The function of a router is to isolate networks -- your church network from the raw internet, your home network from the raw internet, and so on. Each computer on the internet is assigned an Internet Protocol address that uniquely identifies it and by which other computers can connect to it, in the same sense as a phone number does for the telephone system.

In a private network, the gateway or router is assigned a (usually) routable IP address; it's hanging out there on the raw internet. Your private network behind the router is assigned non-routable IP addresses. They can initiate communication out to the internet through the router, which accepts outbound traffic and knows how to route replies back to the originating private computer. All traffic going through the router is seen as coming from the router's public IP address -- in much the same way that a business telephone system with extensions has one public number, each extension is able to talk locally and dial out, but a specific extension can't be directly dialed from the outside.

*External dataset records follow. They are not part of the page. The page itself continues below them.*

import Summits.HodgeConjecture.HodgeConjecture.Cruxes.BlochSeedDiscOne.DiamondLevelLaws
import Summits.HodgeConjecture.HodgeConjecture.Cruxes.BlochSeedDiscOne.LinePhaseRigidity

/-!
# BlochSeedDiscOne ∕ ChargeInduction (v11) — THE CHARGE INDUCTION: the partial level laws (LVN_h), (LVP3_h) are RULE-D consequences of (CD_h) and two thin SEED laws

`plan-lens-HodgeAV-control` g13 (director-hodge req-36, LENSES-v3 «control»: find the CONTROLLING QUANTITY; crux of record H2 =
`stmt-HodgeConjecture-18881` `BlochSeedDiscOne`, skeleton `Lines/birth.lean` 814a6a70c14e831a, rung `stub_rung_pad4_seedAt` (T_h) =
`SeedB1OddDiamondG1H1 h` at `h = 8, 10`; critic of record idea-crit-6).  Companion memo `CHARGE-INDUCTION-g13.md` (same crux directory).

HONEST STATUS.  Nothing in this file proves HC, HC_CM, HC_AV, H2 = `BlochSeedDiscOne`, `stmt-HodgeConjecture-18881`, (T₈), (T₁₀), (CD), (LVN), (LVP3),
(NS) or the two seed laws; HC_CM is not used (it is a displayed binder of the ladder route only and does not occur here).  (CD_h) `ChargeDepthLaw`,
(SN_h) `SeedNLaw`, (SP_h) `SeedPLaw`, (NS_h) `NestLaw` are CONJECTURES ∕ census UP-facts and appear ONLY as displayed hypotheses.  MACHINE support
(machine ≠ kernel): ◇₈ peel j318002 h8 `a459e02921a60310`, ◇₁₀ peel j318002 h10 `74004db439790926`, CHARGEDEPTH-d8-d12 `a045233a103d`.

THE CONTROLLING QUANTITY (the lens's object).  `totalCharge Z = Σ_f |c_f|` (the total charge `Q` of a cell).  Every RULE-D settle ∕ cover option that
the proof below ever invokes produces a cell of STRICTLY LARGER total charge: below an `N`-cell, lowering a charged letter along its line (node −2e, top
fixed: charge +e), lowering an apex `aI ↦ (a−d)I + d·ℓ` (charge +d); above a `P`-cell, raising a charged letter along its line (top +2e: charge +e),
raising an apex (charge +e).  The moves that would DECREASE `Q` (raising a node below an `N`-cell toward the apex, lowering a top above a `P`-cell) are
exactly the ones RULE D never forces at the demands chosen here (node∕apex coordinates below, top∕apex coordinates above).  Hence a well-founded
induction DOWNWARD in `Q ≤ 2h` — no census, no `decide`, every `h`.

MAIN THEOREM (KERNEL, sorry-free, h-uniform) `levelLocal_of_cd_seeds`: for a configuration `C` in ◇_h with `RuleDMu4Closed C` and the charge-depth
inequalities `CDIneq C`,
  (SN) every `N`-cell with ≥ 2 charged letters of SEED SHAPE is level, and (SP) every HIGH `P`-cell with ≥ 3 charged letters is level
  ⟹ (LVN) every `N`-cell with ≥ 2 charged letters is level, and (LVP3) every `P`-cell with ≥ 3 charged letters is level.
SEED SHAPE (`SeedShapeN`) = node-flat (all four node levels equal; an apex `aI` has node level `a`) OR twin-apex 2-charged (≤ 2 charged letters, the
apex letters at one common level `a`, and no charged FLOOR letter unless `a = 0`).  HIGH (`HighP`) = every charged letter has node level `≥ 2·(#charged)`.
As laws: `levelNLaw_of_cd_seeds : ChargeDepthLaw h → SeedNLaw h → SeedPLaw h → LevelNLaw h`, `levelP3Law_of_cd_seeds : … → LevelP3Law h` (every `h`).

CONSEQUENCES (KERNEL glue onto `DiamondLevelLaws` v2.1 and the LINE theorem of `LinePhaseRigidity`):
* `oddLineFree_of_lt_twelve : h < 12 → OddLineFree h` — the displayed LINE hypothesis of every `DiamondLevelLaws` reduction is a kernel theorem
  (`LinePhaseRigidity.oddFCFreeLine_of_lt_twelve`, census glue `lsupport_of_diamond_ceiling`).
* **(T₈) ⟸ (CD₈) ∧ (SN₈) ∧ (SP₈)** `seedB1Odd_eight_of_cd_seeds` (via `DiamondLevelLaws.seedB1Odd_eight_of_partial_cd`).
* **(DL3_h), (DL_h) ⟸ (CD_h) ∧ (SN_h) ∧ (SP_h) for h ≤ 10** (`dl3_of_cd_seeds_le_ten`, `downLineLaw_of_cd_seeds_le_ten`).
* **(T_h) ⟸ (CD_h) ∧ (SN_h) ∧ (SP_h) ∧ (NS_h) for h ≤ 10** `seedB1Odd_of_cd_seeds_nest_le_ten` (master reduction `seedB1Odd_of_level_nest_downLine`).
NONE of these is a proof of (T₈) or (T₁₀): the displayed hypotheses are census UP-facts, not theorems.

CENSUS SIZE OF THE DISPLAYED INPUTS (dead orbits of the peel tables; cite as `j318002 h8 a459e02921a60310` ∕ `h10 74004db439790926`):
  ◇₈ : (CD₈) 3 555 · (SN₈) 2 142 = node-flat non-level `N` with 2∕3∕4 charged 70∕330∕1 324 + twin-apex 418 · (SP₈) 20 (the family `P[aI | 6I+ℓ_φ | 6I+ℓ_φ′ | 6I+ℓ_φ″]`,
       `a ∈ {0,2,4,6}`) — 5 717 orbits, versus (CD₈)+(LVN₈)+(LVP3₈) = 3 555 + 46 586 + 43 506 = 93 647 of `seedB1Odd_eight_of_partial_cd`;
  ◇₁₀: (CD₁₀) 8 622 · (SN₁₀) 5 664 = 125∕715∕3 504 + 1 320 · (SP₁₀) 511 — 14 797 orbits, versus 8 622 + 211 041 + 201 401 = 421 064; every listed class is
       100 % dead in both tables (UP-facts; ALIVE count 0).  Machine cross-check of the induction itself (pure RULE D, no other axiom): the Q-monotone
       clause fixpoint `alpha13/fixB3.py 8 auto qmono` derives all 89 660 non-seed law orbits of ◇₈ from the 3 987-orbit automatic seed (max depth 14).

v2 §8 — THE `N`-HALF OF (CD) IS NOT A SEED.  A LEVEL `N`-cell violating the (CD-N) inequality has — unless it has four charged letters and is node-flat
or has all node levels `≥ 6` (`CDNSeedShape`) — an edge (at) or (tt) all of whose RULE-D outcomes are LEVEL `P`-cells violating the (CD-P) inequality
(§8 `edge_at_cd`, `edge_tt_cd`: the same kernel as §3 with a (CD-P) kill instead of the induction hypothesis).  Hence, with NO induction,
`cdN_of_cdP_seed` ∕ `chargeDepthLaw_of_cdP_seed : ChargeDepthPLaw h → CDNSeedLaw h → ChargeDepthLaw h` (every `h`), and the displayed (CD_h) of the
consequences shrinks to its `P`-half `ChargeDepthPLaw` plus the thin `CDNSeedLaw`: **(T₈) ⟸ (CD-P₈) ∧ (CDN4₈) ∧ (SN₈) ∧ (SP₈)** `seedB1Odd_eight_of_cdP_seeds`
(census ◇₈: 1 745 + 100 + 2 142 + 20 = 4 007 orbits), **(T_h) ⟸ (CD-P_h) ∧ (CDN4_h) ∧ (SN_h) ∧ (SP_h) ∧ (NS_h), h ≤ 10** `seedB1Odd_of_cdP_seeds_nest_le_ten`
(◇₁₀: 4 202 + 206 + 5 664 + 511 = 10 583 orbits).  The machine Q-monotone fixpoint (`alpha13/fixB4.py`) has exactly these irreducible seeds: ◇₈ 1 745 + 100,
◇₁₀ 4 202 + 206 (the 206 = 14 bi-flat shapes × 10 + the 66 level `{6I+2ℓ, 8I+ℓ}`-mixtures).  DUALITY: the Q-raising part of RULE D is silent exactly on the
TOP-FLAT (= level) `P`-cells and the NODE-FLAT `N`-cells; everything else reduces to them (plus the twin-apex ∕ HIGH residues).

v3 §9 — THE SECOND INDUCTION.  The non-high 2-charged `P`-cells join the induction (`levelLocal_induction2`, informative edges `edge_at_info` ∕
`edge_tt_info`), so the twin-apex `N`-seed shrinks to the HIGH TWINS (`HighTwin`; ◇₈ 17, ◇₁₀ 136 orbits): **(T₈) ⟸ (CD-P₈) ∧ (CDN4₈) ∧ (SN2₈) ∧ (SP₈)**
`seedB1Odd_eight_of_cdP_seeds2` (1 745 + 100 + 1 741 + 20 = 3 606 orbits), `seedB1Odd_of_cdP_seeds2_nest_le_ten` (◇₁₀ 4 202 + 206 + 4 480 + 511 = 9 399).

v4 §10 — THE FLOOR (every letter of node 0; ◇₈ 1 220 of the 1 741 (SN2₈) orbits).  KERNEL laws (every `h`): **(F1) `floorDescent`** — below a floor
`N`-cell every RULE-D option at (top of a charged letter, node of another) slides the letter towards its floor apex; **(F3) `floorTwin` ∕ `floorTwin_present`**
— by the A2I⁻ swap clause a floor `N`-cell with a UNIT letter `σ` and an apex `f′` forces its own `P`-TWIN `Z ∘ (σ f′) ∈ C.upper` (`levelLocal_induction3`,
hypotheses `A2IMinusClosed C`, `PermClosed C.lower`): (T₈) ⟸ (CD-P₈) ∧ (CDN4₈) ∧ (SN3₈) ∧ (SP₈) `seedB1Odd_eight_of_cdP_seeds3` (3 478 orbits), `…_seeds3_nest_le_ten`
(◇₁₀ 9 199); for ANY charge **(F3′) `floorSwap`** and **`floorChain`** (partial descent or polluter).  **v6 §11 (R1)+(R2)**: induction per CHARGE-COUNT STRATUM
`k = 4, 3, 2` on `(2h+1)·maxTop + Q` (`levelLocal_induction4`, `KillAbove2`); the 2-charged floor closes (`floorTwo_absent`) ⇒ (SN4), `seedB1Odd_eight_of_cdP_seeds4`
(◇₈ 3 457), `…_seeds4_nest_le_ten` (◇₁₀ 9 163).  **v7 (R3)** `floorApex_absent`: every floor `N`-cell with an apex and ≥ 2 charged letters is derived ⇒ **(SN5) = node-flat
minus floor-with-apex**, `seedB1Odd_eight_of_cdP_seeds5` (◇₈ 1 745 + 100 + 1 501 + 20 = 3 366), `seedB1Odd_of_cdP_seeds5_nest_le_ten` (◇₁₀ 4 202 + 206 + 4 040 + 511
= 8 959).  NOT proofs of (T₈) ∕ (T₁₀).  **v8 §13** (g13): `lineRaise_of_ray`, `floorAscent`, `fullDescent_of_unit`.  **v9–v11 §14** (g14): GROUND CELLS `groundDescent` ∕
`groundSwap` ∕ `groundChain` (§10 with spectators freed; the archetype-(a) step at `N[O|4I|2ℓ|2ℓ]` of the census chains, memo `CHARGE-INDUCTION-g14.md`); the SPREAD-ORDER
steps `floorN_absent_of_floorDescents_absent(′)` = the (R4) step (470 ∕ 470 sampled ◇₈ heads of the census-free induction die by it) and, by DUALITY (`inDiamond_dual`,
`ceilingAscent`), `ceilingP_absent_of_ceilingAscents_absent` = the (SP) step; the served form of `X⁺` below the ceiling is the companion module `XPlusServed`.

WHAT IS RESTATED.  §2 re-proves six small helpers of `DiamondUpFacts` v4 (g12; that module is not yet built by the gate, hence not importable today):
`lineChild_of_ray`, `chargeCount_congr`, `chargeCount_agree_succ`, `charged_of_three`, `coord_add_coord_add_two`, `adapted_add_two` — verbatim, attributed,
in this file's own namespace; everything else is imported from `DiamondLevelLaws` (built).  No Literature fact, no new axiom, no `decide` on census data.
-/

set_option linter.dupNamespace false
set_option linter.style.longLine false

OpenVPN allows client computers on different private networks to communicate (essentially) directly by connecting them all to a VPN gateway server which has a public IP. The VPN establishes a second "network interface" and uses a different set of non-routable IPs, usually in the 10.x.x block. Once the VPN is established and clients are connected, they communicate on the VPN subnet through the gateway server in much the same way as a local network does on its local subnet (usually in the 192.168.x block).

The server could be any computer with a public IP, that you can connect directly to over the internet from any location. The computers at the church and your home would be clients on the VPN.

It would probably be far simpler to go the LogMeIn route. They do the same sort of thing, relaying traffic between your home computer and church computer through their servers that both computers can see.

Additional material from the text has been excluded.